* [TASK GOAL] All entries should be output exactly as they stand.

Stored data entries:
+-------+

import Mathlib.Tactic.Linarith
import Mathlib.Tactic.NormNum
import Mathlib.Tactic.Ring
import HarnessLib

/-!
# The (0,1) cell of the ι-window, XL (companion B): the product ground `B₁ × B₂`, XXVII — THE CORNER XII, ADDENDUM 1
# (report [XL] `H2-ZERO-ONE-40.md` §13): arithmetic shadow of PROPOSITION GRAPH-THICK and THEOREM THICK-ONE

Family `hodge`, b2b cell `hweil` (helper of item stmt-HodgeConjecture-2524). Report
`run/shared/lean/b2b/hodge-weil/b2b-hweil-pv1-g52/H2-ZERO-ONE-40.md` ([XL]) §13 (ADDENDUM 1). Context (the report's words, nothing of them formalised
here): the generic algebra of a THICK two-block S-line with x̃-blocks `(b₁, b₂)` has the normal form `e² = φ + ψe`, `x̃^{b₂}e = 0`, `x̃^{b₁} = 0` with
`φ ∈ (x̃²)`, `ψ ∈ (x̃)`; being a complete intersection forces `b₁ = b₂` or `ord φ = b₁ − b₂`, so `b₁ − b₂ ≠ 1`; for `b₂ = 1` LEMMA COINCIDENCE forces
`ord c′ ≥ b₁ − 1`, the line contains the trivial structure `(m − 2)Θ × {z}`, and its embedded length in `S` is `m² + 2m + 2 + τ/2`, of which at most `7m`
is absorbed by the seven S-fibre units, against `|P′| ≤ 348`: `m ≤ 21 < 44`. The theorem below is the integer arithmetic. It claims no geometry. HONEST
FRAMING: census work inside the ladder's H2 test ((0,1) cell) on the SPECIAL fourfold `X₀`; nothing here is a rung; no case of the Hodge conjecture is
proved; no statement of [Markman 2025] / [Perry 2026] / [EdGFS 2025] is used.
-/

-- mandated namespace `Summit.HodgeConjecture.HodgeConjecture.…` (Problem = Summit) trips `linter.dupNamespace`; the lakefile disables it
-- tree-wide (weak option), restated here so stand-alone elaboration is warning-free too.
set_option linter.dupNamespace false

namespace Summit.HodgeConjecture.HodgeConjecture.WeilTypeLadder

section ProductGroundTwentySevenB

/-- **[XL] 13.1–13.3 (PROPOSITION GRAPH-THICK, THEOREM THICK-ONE).** (a) l.c.i. + thick: if `b₂ < b₁` then `ord φ = b₁ − b₂` and `ord φ ≥ 2`, so
`b₁ − b₂ ≥ 2` (the difference is never 1). (b) COINCIDENCE at `b₂ = 1`: `ρ ≥ min(1 + κ, b₁ − 1)` and `ρ < 1 + κ` force `κ ≥ b₁ − 1`. (c) the S-load of
the resulting structure: `(4m + T) + (m − 2)² + 2(m − 2) + 2 = m² + 2m + 2 + T`; with `T ≥ 0`, absorption `≤ 7m` and `|P′| = 2B + 14d₃ + 16 ≤ 348`
(`d₃ ≤ 12`, `B = 34 + 4d₃`): `m² − 5m + 2 ≤ 348`, hence `m ≤ 21`, against `m ≥ 44` in the five `h′ = 2` cells. [`omega`, `nlinarith`] -/
theorem pg27b_thick_one :
    (∀ b₁ b₂ o : ℕ, b₂ < b₁ → o = b₁ - b₂ → 2 ≤ o → 2 ≤ b₁ - b₂ ∧ b₁ - b₂ ≠ 1) ∧
    (∀ κ b₁ ρ : ℕ, 1 ≤ κ → (1 + κ ≤ ρ ∨ b₁ - 1 ≤ ρ) → ρ < 1 + κ → b₁ - 1 ≤ κ) ∧
    (∀ m T : ℤ, (4 * m + T) + (m - 2) ^ 2 + 2 * (m - 2) + 2 = m ^ 2 + 2 * m + 2 + T) ∧
    (∀ d₃ : ℤ, 8 ≤ d₃ → d₃ ≤ 12 → 2 * (34 + 4 * d₃) + 14 * d₃ + 16 ≤ 348) ∧
    (∀ m T P : ℤ, 0 ≤ m → 0 ≤ T → m ^ 2 + 2 * m + 2 + T - 7 * m ≤ P → P ≤ 348 → m ≤ 21) ∧
    (∀ d₃ mh : ℤ, 8 ≤ d₃ → mh ≤ 22 → ¬ (34 + 4 * d₃ - mh ≤ 21)) := by
  refine ⟨fun b₁ b₂ o h1 h2 h3 => ⟨by omega, by omega⟩, fun κ b₁ ρ h1 h2 h3 => by omega, fun m T => by ring,
    fun d₃ h1 h2 => by omega, fun m T P hm hT h1 h2 => ?_, fun d₃ mh h1 h2 => by omega⟩
  by_contra hc
  have hc' : 22 ≤ m := by omega
  nlinarith

end ProductGroundTwentySevenB

end Summit.HodgeConjecture.HodgeConjecture.WeilTypeLadder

+-------+

* [SOLVED PROBLEM]
import Mathlib.Tactic.Linarith
import Mathlib.Tactic.NormNum
import Mathlib.Tactic.Ring
import HarnessLib

/-!
# The (0,1) cell of the ι-window, XL (companion B): the product ground `B₁ × B₂`, XXVII — THE CORNER XII, ADDENDUM 1
# (report [XL] `H2-ZERO-ONE-40.md` §13): arithmetic shadow of PROPOSITION GRAPH-THICK and THEOREM THICK-ONE

Family `hodge`, b2b cell `hweil` (helper of item stmt-HodgeConjecture-2524). Report
`run/shared/lean/b2b/hodge-weil/b2b-hweil-pv1-g52/H2-ZERO-ONE-40.md` ([XL]) §13 (ADDENDUM 1). Context (the report's words, nothing of them formalised
here): the generic algebra of a THICK two-block S-line with x̃-blocks `(b₁, b₂)` has the normal form `e² = φ + ψe`, `x̃^{b₂}e = 0`, `x̃^{b₁} = 0` with
`φ ∈ (x̃²)`, `ψ ∈ (x̃)`; being a complete intersection forces `b₁ = b₂` or `ord φ = b₁ − b₂`, so `b₁ − b₂ ≠ 1`; for `b₂ = 1` LEMMA COINCIDENCE forces
`ord c′ ≥ b₁ − 1`, the line contains the trivial structure `(m − 2)Θ × {z}`, and its embedded length in `S` is `m² + 2m + 2 + τ/2`, of which at most `7m`
is absorbed by the seven S-fibre units, against `|P′| ≤ 348`: `m ≤ 21 < 44`. The theorem below is the integer arithmetic. It claims no geometry. HONEST
FRAMING: census work inside the ladder's H2 test ((0,1) cell) on the SPECIAL fourfold `X₀`; nothing here is a rung; no case of the Hodge conjecture is
proved; no statement of [Markman 2025] / [Perry 2026] / [EdGFS 2025] is used.
-/

-- mandated namespace `Summit.HodgeConjecture.HodgeConjecture.…` (Problem = Summit) trips `linter.dupNamespace`; the lakefile disables it
-- tree-wide (weak option), restated here so stand-alone elaboration is warning-free too.
set_option linter.dupNamespace false

namespace Summit.HodgeConjecture.HodgeConjecture.WeilTypeLadder

section ProductGroundTwentySevenB

/-- **[XL] 13.1–13.3 (PROPOSITION GRAPH-THICK, THEOREM THICK-ONE).** (a) l.c.i. + thick: if `b₂ < b₁` then `ord φ = b₁ − b₂` and `ord φ ≥ 2`, so
`b₁ − b₂ ≥ 2` (the difference is never 1). (b) COINCIDENCE at `b₂ = 1`: `ρ ≥ min(1 + κ, b₁ − 1)` and `ρ < 1 + κ` force `κ ≥ b₁ − 1`. (c) the S-load of
the resulting structure: `(4m + T) + (m − 2)² + 2(m − 2) + 2 = m² + 2m + 2 + T`; with `T ≥ 0`, absorption `≤ 7m` and `|P′| = 2B + 14d₃ + 16 ≤ 348`
(`d₃ ≤ 12`, `B = 34 + 4d₃`): `m² − 5m + 2 ≤ 348`, hence `m ≤ 21`, against `m ≥ 44` in the five `h′ = 2` cells. [`omega`, `nlinarith`] -/
theorem pg27b_thick_one :
    (∀ b₁ b₂ o : ℕ, b₂ < b₁ → o = b₁ - b₂ → 2 ≤ o → 2 ≤ b₁ - b₂ ∧ b₁ - b₂ ≠ 1) ∧
    (∀ κ b₁ ρ : ℕ, 1 ≤ κ → (1 + κ ≤ ρ ∨ b₁ - 1 ≤ ρ) → ρ < 1 + κ → b₁ - 1 ≤ κ) ∧
    (∀ m T : ℤ, (4 * m + T) + (m - 2) ^ 2 + 2 * (m - 2) + 2 = m ^ 2 + 2 * m + 2 + T) ∧
    (∀ d₃ : ℤ, 8 ≤ d₃ → d₃ ≤ 12 → 2 * (34 + 4 * d₃) + 14 * d₃ + 16 ≤ 348) ∧
    (∀ m T P : ℤ, 0 ≤ m → 0 ≤ T → m ^ 2 + 2 * m + 2 + T - 7 * m ≤ P → P ≤ 348 → m ≤ 21) ∧
    (∀ d₃ mh : ℤ, 8 ≤ d₃ → mh ≤ 22 → ¬ (34 + 4 * d₃ - mh ≤ 21)) := by
  refine ⟨fun b₁ b₂ o h1 h2 h3 => ⟨by omega, by omega⟩, fun κ b₁ ρ h1 h2 h3 => by omega, fun m T => by ring,
    fun d₃ h1 h2 => by omega, fun m T P hm hT h1 h2 => ?_, fun d₃ mh h1 h2 => by omega⟩
  by_contra hc
  have hc' : 22 ≤ m := by omega
  nlinarith

end ProductGroundTwentySevenB

end Summit.HodgeConjecture.HodgeConjecture.WeilTypeLadder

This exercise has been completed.